While cancer may be a part of a survivor's identity, there are other aspects, too.
I identify myself as a two-time cancer survivor, and yet, I am more than my cancers. How much is it “OK” to identify with being a cancer survivor, and how much might be too much? How often do I tell people about it after active treatment? How often should I wear those pink t-shirts? How much should I participate in the breast cancer month of October? Sheesh, a whole month? Really, I will want to hunker down during that month and hide.

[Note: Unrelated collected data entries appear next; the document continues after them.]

/-- **`∑_{𝔭 ∈ T} (e_𝔭 - 1) · log N(𝔭) ≤ log N(𝔇_{K/ℚ})`** for any finite set `T` of maximal
ideals of `𝓞_K`: take norms and logarithms in
`prod_pow_ramificationIdx_sub_one_dvd_differentIdeal`.
[cite: MochizukiGenEll2010, proof of Cor. 4.3, p. 23] -/
theorem sum_ramificationIdx_sub_one_mul_log_absNorm_le (T : Finset (Ideal (𝓞 K)))
    (hT : ∀ 𝔭 ∈ T, 𝔭.IsMaximal) :
    ∑ 𝔭 ∈ T, ((𝔭.ramificationIdx ℤ : ℝ) - 1) * Real.log (absNorm 𝔭) ≤
      Real.log (absNorm (differentIdeal ℤ (𝓞 K))) := by
  have hdvd := map_dvd Ideal.absNorm (prod_pow_ramificationIdx_sub_one_dvd_differentIdeal K T hT)
  rw [map_prod] at hdvd
  simp only [map_pow] at hdvd
  have hpos := absNorm_differentIdeal_pos K
  have hle : (∏ 𝔭 ∈ T, absNorm 𝔭 ^ (𝔭.ramificationIdx ℤ - 1) : ℕ) ≤
      absNorm (differentIdeal ℤ (𝓞 K)) := Nat.le_of_dvd hpos hdvd
  have hN : ∀ 𝔭 ∈ T, 0 < (absNorm 𝔭 : ℝ) := by
    intro 𝔭 h𝔭
    haveI := hT 𝔭 h𝔭
    exact_mod_cast Nat.pos_of_ne_zero
      (mt absNorm_eq_zero_iff.mp (Ideal.IsMaximal.ne_bot_of_isIntegral_int 𝔭))
  have he : ∀ 𝔭 ∈ T, 1 ≤ 𝔭.ramificationIdx ℤ := by
    intro 𝔭 h𝔭
    haveI := hT 𝔭 h𝔭
    exact Ideal.ramificationIdx_pos 𝔭 ℤ
  calc ∑ 𝔭 ∈ T, ((𝔭.ramificationIdx ℤ : ℝ) - 1) * Real.log (absNorm 𝔭)
      = Real.log (∏ 𝔭 ∈ T, (absNorm 𝔭 : ℝ) ^ (𝔭.ramificationIdx ℤ - 1)) := by
        rw [Real.log_prod]
        · refine Finset.sum_congr rfl fun 𝔭 h𝔭 => ?_
          rw [Real.log_pow, Nat.cast_sub (he 𝔭 h𝔭), Nat.cast_one]
        · intro 𝔭 h𝔭
          exact pow_ne_zero _ (hN 𝔭 h𝔭).ne'
    _ ≤ Real.log (absNorm (differentIdeal ℤ (𝓞 K))) := by
        refine Real.log_le_log ?_ ?_
        · exact Finset.prod_pos fun 𝔭 h𝔭 => pow_pos (hN 𝔭 h𝔭) _
        · exact_mod_cast hle

omit [NumberField K] in
/-- If a rational prime `p` lies in a maximal ideal `𝔭` of `𝓞_K`, then `𝔭 ∩ ℤ = (p)`. [folklore] -/
private theorem under_eq_span_of_mem {p : ℕ} (hp : p.Prime) (𝔭 : Ideal (𝓞 K)) [𝔭.IsMaximal]
    (hmem : (p : 𝓞 K) ∈ 𝔭) : 𝔭.under ℤ = Ideal.span {(p : ℤ)} := by
  have hmax : (Ideal.span {(p : ℤ)}).IsMaximal :=
    Ideal.IsPrime.isMaximal (Ideal.span_singleton_prime (by exact_mod_cast hp.ne_zero) |>.mpr
      (Nat.prime_iff_prime_int.mp hp)) (by simpa using hp.ne_zero)
  refine (hmax.eq_of_le (IsPrime.under ℤ 𝔭).ne_top ?_).symm
  rw [Ideal.span_singleton_le_iff_mem, Ideal.under_def, Ideal.mem_comap, map_natCast]
  exact hmem

/-- If a rational prime `p` lies in a maximal ideal `𝔭` of `𝓞_K`, then `p ∣ N(𝔭)`. [folklore] -/
private theorem dvd_absNorm_of_mem {p : ℕ} (hp : p.Prime) (𝔭 : Ideal (𝓞 K)) [𝔭.IsMaximal]
    (hmem : (p : 𝓞 K) ∈ 𝔭) : p ∣ absNorm 𝔭 := by
  have h2 : (absNorm 𝔭 : ℤ) ∈ 𝔭.under ℤ := by
    rw [Ideal.under_def, Ideal.mem_comap, map_natCast]
    exact Ideal.absNorm_mem 𝔭
  rw [under_eq_span_of_mem K hp 𝔭 hmem, Ideal.mem_span_singleton] at h2
  exact_mod_cast h2

/-- **Ramified rational primes cost at most `log N(𝔇)`**: if `A` is a finite set of rational
primes and every `p ∈ A` lies under a maximal ideal `𝔭` of `𝓞_K` of ramification index
`e_𝔭 ≥ 2`, then `∑_{p ∈ A} log p ≤ log N(𝔇_{K/ℚ})` (each such `p` contributes
`log p ≤ (e_𝔭 - 1) log N𝔭`, and distinct `p` have distinct `𝔭`).
[cite: MochizukiGenEll2010, proof of Cor. 4.3, p. 23] -/
theorem sum_log_le_log_absNorm_differentIdeal_of_ramified (A : Finset ℕ)
    (hA : ∀ p ∈ A, p.Prime ∧ ∃ 𝔭 : Ideal (𝓞 K), 𝔭.IsMaximal ∧ (p : 𝓞 K) ∈ 𝔭 ∧
      2 ≤ 𝔭.ramificationIdx ℤ) :
    ∑ p ∈ A, Real.log p ≤ Real.log (absNorm (differentIdeal ℤ (𝓞 K))) := by
  classical
  -- choose a witness prime ideal for each `p ∈ A`
  have hch : ∀ p : ℕ, ∃ 𝔭 : Ideal (𝓞 K), p ∈ A → 𝔭.IsMaximal ∧ (p : 𝓞 K) ∈ 𝔭 ∧
      2 ≤ 𝔭.ramificationIdx ℤ := by
    intro p
    by_cases hp : p ∈ A
    · obtain ⟨-, 𝔭, h𝔭⟩ := hA p hp
      exact ⟨𝔭, fun _ => h𝔭⟩
    · exact ⟨⊤, fun h => absurd h hp⟩
  choose P hP using hch
  have hinj : Set.InjOn P A := by
    intro p hp q hq hpq
    have h1 := (hP p hp).1
    have h2 := (hP q hq).1
    have hu1 := under_eq_span_of_mem K (hA p hp).1 (P p) (hP p hp).2.1
    have hu2 := under_eq_span_of_mem K (hA q hq).1 (P q) (hP q hq).2.1
    rw [hpq, hu2] at hu1
    have := (Ideal.span_singleton_eq_span_singleton.mp hu1)
    rcases Int.associated_iff_natAbs.mp this |> fun h => h with h
    simpa using h.symm
  calc ∑ p ∈ A, Real.log p
      ≤ ∑ p ∈ A, (((P p).ramificationIdx ℤ : ℝ) - 1) * Real.log (absNorm (P p)) := by
        refine Finset.sum_le_sum fun p hp => ?_
        haveI := (hP p hp).1
        have hprime := (hA p hp).1
        have hN : (p : ℝ) ≤ absNorm (P p) := by
          have hd := dvd_absNorm_of_mem K hprime (P p) (hP p hp).2.1
          have hne : absNorm (P p) ≠ 0 :=
            mt absNorm_eq_zero_iff.mp (Ideal.IsMaximal.ne_bot_of_isIntegral_int (P p))
          exact_mod_cast Nat.le_of_dvd (Nat.pos_of_ne_zero hne) hd
        have hp0 : (0 : ℝ) < p := by exact_mod_cast hprime.pos
        have hlogp : 0 ≤ Real.log p := Real.log_nonneg (by exact_mod_cast hprime.one_lt.le)
        have he : (1 : ℝ) ≤ ((P p).ramificationIdx ℤ : ℝ) - 1 := by
          have := (hP p hp).2.2
          have h' : (2 : ℝ) ≤ ((P p).ramificationIdx ℤ : ℝ) := by exact_mod_cast this
          linarith
        calc Real.log p = 1 * Real.log p := (one_mul _).symm
          _ ≤ (((P p).ramificationIdx ℤ : ℝ) - 1) * Real.log (absNorm (P p)) :=
            mul_le_mul he (Real.log_le_log hp0 hN) hlogp (by linarith)
    _ = ∑ 𝔭 ∈ A.image P, ((𝔭.ramificationIdx ℤ : ℝ) - 1) * Real.log (absNorm 𝔭) := by
        rw [Finset.sum_image hinj]
    _ ≤ Real.log (absNorm (differentIdeal ℤ (𝓞 K))) := by
        refine sum_ramificationIdx_sub_one_mul_log_absNorm_le K _ ?_
        intro 𝔭 h𝔭
        obtain ⟨p, hp, rfl⟩ := Finset.mem_image.mp h𝔭
        exact (hP p hp).1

All cancers matter, as I think any breast cancer survivor knows.
It is good to be vigilant about cancer-related health issues. It is good to make healthy eating choices, exercise, take care of mental health and keep up on the research specific to one’s cancer. But how much time and effort on these things is too good—too much? The to-do list of things for cancer survivors can be taunting, daunting and exhausting. How often does cancer float across my mind? Every day. How often do I want to cry or rant—much, much less often the further out I get from each diagnosis. At this point, I am just worried and weary.
What about the rest of my identity? Who am I now? I am not just a pink t-shirt cancer survivor. In fact, I rarely wear mine. Within cancer survivors, am I typecast by the kind of cancers I have had? I am a breast cancer warrior and a melanoma fighter. Yes, but …
Should cancer survivors only hang out with their own cancer group by type of cancer? I don’t think so. Many of the thoughts and feelings and struggles seem similar across types of cancer. That said, I sometimes find myself and other survivors doing this typecasting thing, even to each other within the broad umbrella of cancer. Look at the Facebook support groups if you wonder about this.
In terms of my cancer identity, I am not just talking about how others, survivors or not, perceive me. I am talking about how I see myself. I think it is good to remember the other things that I am, like a Christian, wife, mother, daughter, speaker, writer, smart mouth ... I am not going to let cancer “win” by giving my “cancer survivor” identity more attention than it deserves. Nope.
Cancer is a disease that can come back down the road and possibly kill me, yet it is still a disease. I had a disease. I will not give cancer more time, power or attention than it deserves. Well, at least I will try not to do that.
In fact, this disease, this brush with our own mortality, offers cancer survivors a good chance to figure out who we authentically are and what we want to do with our limited windows of time here on the planet. I hope that friends and loved ones of cancer survivors remember to support the whole person, too. We are more than cancer survivors, so much more. Right?